Странствующая труппа - стр. 18
– Ну, так что ж из этого? И то дешево.
– А я думал, вы где-нибудь даром от лавочников достанете.
– Да ведь столько же на извозчиках проездишь, по разным лавкам сбиравши сапоги и полушубки. Сначала их привози, потом обратно увози. Наконец, и мадам Безымянцевой нужно комическое пестрое платье и зонтик, а на ее фигуру самому трудно отыскать.
– Для Курицына мне костюма не надо. Мне портерщик Иван Тимофеев все со своего плеча дает, а я ему за это место в полтинник, – заявил Суслов.
Котомцев крутил головой и бормотал:
– Портному четыре рубля да портерщику билет в полтинник – ой-ой-ой! Во что же это вечеровый-то расход вскочит!
X
В воскресенье, в шесть часов вечера, упраздненный мыловаренный завод, или, как громко было сказано на афише, загородный театр, блистал тремя десятками бумажных гофрированных фонарей, подаренных нотариусом. Они привешены были на дворе у входа в театр, около которого для порядка стоял городовой, висели на столбах распахнутых настежь ворот и болтались под окнами бокового фасада завода, выходящего на дорогу. Спектакль был назначен в семь часов, но публика уж съезжалась. На дворе стояли дрожки пристава Котятникова, крытая рессорная бричка мирового судьи Георгия Григорьича Шилки, тарантасик нотариуса и две извозчичьи пролетки. Интеллигенция и власти посада Гусятникова были почти все в сборе. Недоставало только головы и начальника железнодорожной станции, но сын головы Вася Мелетьев был уже здесь. Он и сын кабатчика Подседова Миша приехали в театр еще часов с четырех. Все актеры, лесничий с лесничихой, учитель-суфлер и нотариус забрались сюда около полудня на репетицию и так уж из театра больше и не выходили. Продовольствовал всех холодными закусками и чаем буфетчик Варганчик, да лесничиха привезла с собой большой пирог с капустой и рыбой, который после репетиции и был съеден. Кроме извозчиков на дворе толпились ребятишки, подросточки и несколько человек взрослых из обывателей Гусятникова. Билетов в театр они не брали, но пришли из посада посмотреть на иллюминацию, на публику. Они стояли у входа, заглядывали в освещенные, но ничем не завешанные окна театральной залы, залезали даже в прихожую, но тотчас же были изгоняемы из нее Варганчиком, сидевшим у столика за кассой и продававшим билеты. Тут же помещался буфет, то есть длинный стол на козлах, покрытый скатертью, уставленный бутербродами, холодными закусками, бутылками и т. п. Шипел, испуская клубы пара, большой самовар. За буфетом стояли жена Варганчика, старая еврейка Сара Осиповна, с длинными зубами и в шелковом парике, и его дочка, молоденькая, очень хорошенькая жидовочка Ривка, в красной юбке и черном плисовом корсаже. Около вбитых в стену гвоздей с верхним платьем приехавшей в театр публики дежурили сыновья Варганчика, курчавые жиденята-подросточки.
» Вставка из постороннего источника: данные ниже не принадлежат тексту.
import Summits.BirchSwinnertonDyer.BirchSwinnertonDyer.Theses.UniversalToricDescent
import Literature.NumberTheory.EllipticCurves.BDPAnticyclotomicPAdicLFunctionHigherWeight
import Literature.NumberTheory.EllipticCurves.Newforms
import HarnessLib

/-!
# NODE (D-0171) on crux stmt-BirchSwinnertonDyer-24207 `UniversalToricDescent.RationalSplitIMCInclusionAtThree`
# — line `adic_congruence_ladder` (crux-ideate seat `cruxidea-stmt-BirchSwinnertonDyer-24207-1` gen 2, 2026-08-30)

KIND: IMPLIED-BY with ONE EQUIVALENT intermediate node (K1 below is ⟺ the crux modulo the true algebra lemma S1;
its CHILD decomposition K1a ∧ K1b ∧ K1c ⟹ K1 is kernel-checked here; `no_new_routes`).  0 sorry, no new axiom, no fact consumed.
`closes`-analogues CHECKED below (kernel):
* `rationalSplitIMCInclusionAtThree_of_closed_of_membership : ThreeAdicClosedIdeals → LadderMembershipAtThree → crux`
* `ladderMembership_of_ladder : CrystallineLadderAtThree → LadderCongruenceAtThree → UniformLadderInclusionAtThree
     → LadderMembershipAtThree`
* `rationalSplitIMCInclusionAtThree_of_ladder` (the composition; concludes the crux BY NAME).

THE MOVE («3-adic congruence ladder + Krull closedness»).  24207 asks `∃ k, 3^k·L ∈ I` with `I = Ch_Λ(X_(∅,0))·R₀⟦T⟧`.
Ideals of the compact Noetherian local ring `R₀⟦T⟧` are closed: `⋂ₘ (I + 3^m R₀⟦T⟧) = I` (S1).  So it suffices to produce ONE slack
`k₀` with `3^{k₀}·L ∈ I + (3^m)` for EVERY `m` (K1).  Membership modulo `3^m` only sees `T_f/3^m = E[3^m]`, the BDP local conditions
`(∅ at 𝔭′-side, 0)` do not depend on the form, and the BDP periods `(Ω_K, Ω_p)` are CM periods independent of the form: hence K1 can be
fed RUNG BY RUNG by newforms `g_m` of level `M`, `3 ∤ M`, `M·3^{v₃N} = N` (same tame level), weight `k_m ≡ 2 (mod 4·3^m)`, with
`a_ℓ(g_m) ≡ a_ℓ(f_E) (mod 3^m)` for all `ℓ ≠ 3` (K1a: a CRYSTALLINE rung — `J(π₃(g_m)) ≠ 0`, the cell's barriers B1 / TraceZero do
not quantify over `g_m`), whose BDP `L`-functions are congruent to `L` (K1b, print pattern Kriz–Li 2019 Thm. 3.9) and satisfy the
Kato-direction inclusion read in `I` modulo `3^m` with slack UNIFORM in the rung (K1c — the research piece).

PIECES AND TAGS (evidence in `Ideas/adic-congruence-ladder.md` §NODE TAGS; summary here):
* S1 `ThreeAdicClosedIdeals` — **WEAKER (true lemma) · leaf ATTACKABLE**: Krull intersection in the Noetherian local ring `R₀⟦T⟧`
  (`R₀` a complete DVR: tree `isDiscreteValuationRing_unrIntegers`; Mathlib `Ideal.iInf_pow_smul_eq_bot_of_isLocalRing`-pattern); needs
  `IsNoetherianRing (PowerSeries R₀)` which Mathlib has for Noetherian `R₀` (`PowerSeries.isNoetherianRing`)?  If absent: M-sized port.
* K1 `LadderMembershipAtThree` — **EQUIV** (⟸ crux trivially with `k₀ = k`; ⟹ crux by S1).  CHILD = {K1a, K1b, K1c} (this file).
* K1a `CrystallineLadderAtThree` — **UNDECIDED · leaf INSTRUMENTABLE**: «the 3-adic eigensystem of `f_E` (E of class O6) is a STRONG limit of
  crystalline newforms of the same tame level».  Print: only ZARISKI density of crystalline / modular points (Gouvêa–Mazur, Böckle; Kisin 2010
  Thm. 0.3 [corpus:paper:anon2010-deformations-gqp-gl2-qp-representations p.3]); weak-vs-strong eigenforms mod `p^m` (Chen–Kiming–Wiese) is the
  open issue.  PROVED CONSTRAINTS (card §L1–L3): any such ladder has slopes `v₃(a₃(g_m)) → ∞` (eigencurve accumulation + `ρ_f|G_ℚ₃` not
  trianguline), `v₃(a₃(g_m)) ≤ (k_m−2)/2` (Berger–Li–Zhu vs `ρ̄|G_ℚ₃` reducible), and no rung is `3`-ordinary or locally induced beyond depth 1.
  Cheapest falsifier: T_ℓ-eigensystem of 135a1 mod 9 among newforms of `S_k(Γ₀(5))`, `k ≡ 2 (mod 12)`, `k ≤ 110` (compute seat; kit 0 here).
  The clause `IsBDPLFunctionWt … g … Lg` (existence of the rung's BDP function with the SAME periods) is print-pattern for `3 ∤ M`
  (BDP 2013 §5, Castella–Hsieh 2018 §3; tree `IsBDPLFunctionWt`).
* K1b `LadderCongruenceAtThree` — **WEAKER-in-kind (analytic congruence) · leaf ATTACKABLE (print pattern)**: congruent `3`-adic modular forms
  of tame level 5 have congruent Katz–BDP CM-measures (`f_E^♭ = f_E` as `a₃ = 0`, `U₃ f_E = 0`; `d^{k/2−1} ≡ id (mod 3^m)` on `3`-depleted
  forms for `k ≡ 2 (mod 4·3^m)`); Kriz–Li 2019 Thm. 3.9 / §3.1 [corpus:paper:doi-10-1017-fms-2019-9 p.9, p.5] is the weight-(2,2) case with
  stabilisation factors — none needed here (same tame level, `U`-eigenvalues at 5 congruent by the weight congruence).  Why it might fail: the
  crux's `L` is pinned by interpolation only; K1b needs it to BE the CM-measure (tree: LiuZhangZhang2018 additive Waldspurger, imported by
  the route file).
* K1c `UniformLadderInclusionAtThree` — **UNDECIDED · EQUIV-RISK · leaf BARRIER + IDEA-NEEDED**.  Modulo K1b and S1 it is ⟺ the crux
  (`crux ∧ K1b ⟹ K1c` with `k₀ = k`), so it carries content only through HOW it would be proved: a per-rung Euler-system bound for
  `Sel_(∅,0)(T_{g_m}/3^m = E[3^m])` with loss independent of the rung.  TRUE if the BDP main conjecture holds exactly for every rung.
  Every engine in print loses `3^{O(h_m)}`, `h_m = v₃(a₃(g_m)) → ∞` FORCED (L1), i.e. the cell's B1 / `TraceZeroHeegnerTowerAtAdditiveSplitP`
  re-enter asymptotically; layer-wise `(3^m, ω_n)` statements are moreover capped at depth `e_∞(f) = exp(R₀⟦T⟧/(F, ω_n)) = O_f(1)` (card §L4),
  so only slack-uniform engines count.  IDEA-NEEDED: a slope-uniform mod-`3^m` Kolyvagin argument for generalized Heegner classes of `g_m`
  in the `(∅,0)` structure (classes must be `𝔭′`-strict: Λ-adic in print, finite-level unknown).

WHY EASIER / WHY NOVEL (one sentence each).  Easier (conditional): every rung is a crystalline point — nonzero Jacquet module at 3, BDP
formula, generalized Heegner classes with non-degenerate (if `3^{h_m}`-lossy) norm relations — none of which exists for `f_E`; the price is
uniformity in the rung, isolated as K1c.  Novel (problem-relative): the cone holds depth-ONE congruence transport (twin `E′`, `E[3] ≅ E′[3]`:
λ/μ profile, L54-7 «mod-3 divisor transport» dead because values mod 3 locate only λ, μ) and level-raising at 3 (dead: same wild type,
`NoAdmissiblePrimesAtThree`); nobody varied the WEIGHT to change the 3-adic Hodge type of the congruent form and took the depth to ∞, where
closedness (S1) — not a profile — locates the divisor.  Nearest print: Bertolini–Darmon 2005 (mod-`p^m` level-raised congruent forms bound
`Sel_{p^m}`), Kriz–Li 2019 (congruences of BDP values), Chen–Kiming–Wiese 2013 (strong/weak eigenforms mod `p^m`).

INSTRUMENT DATA: none run (kit 0).  Requested: D-g2-1 (mod-9 / mod-27 eigensystem search, K1a falsifier) — see card.
HONEST STATUS: K1c is research and may be the crux in costume unless a slope-uniform engine exists; K1a is a genuinely new, checkable
arithmetic question; S1, K1b are provable-pattern.  Nothing here proves BSD for any curve.
-/

set_option autoImplicit false
set_option linter.dupNamespace false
В зрительном зале, освещенном восемью лампами, никого еще не было, и только рассыльный пристава, пожилой ундер, топил печку и подбрасывал в чугунку наколотые щепки. Вся приехавшая в театр интеллигенция толпилась на сцене и в уборных артистов. Из-за колыхающегося зеленого коленкорового занавеса слышались голоса нотариуса и лесничихи, распевающей вполголоса куплет из водевиля, и возглас Суслова, кричащего кому-то:
– Да пошлите вы своего кучера в посад хоть за бутылкой коньяку-то для уборной! Наш жидюга дерет в буфете то же самое и с артистов, что с публики. Ведь этак жить невозможно.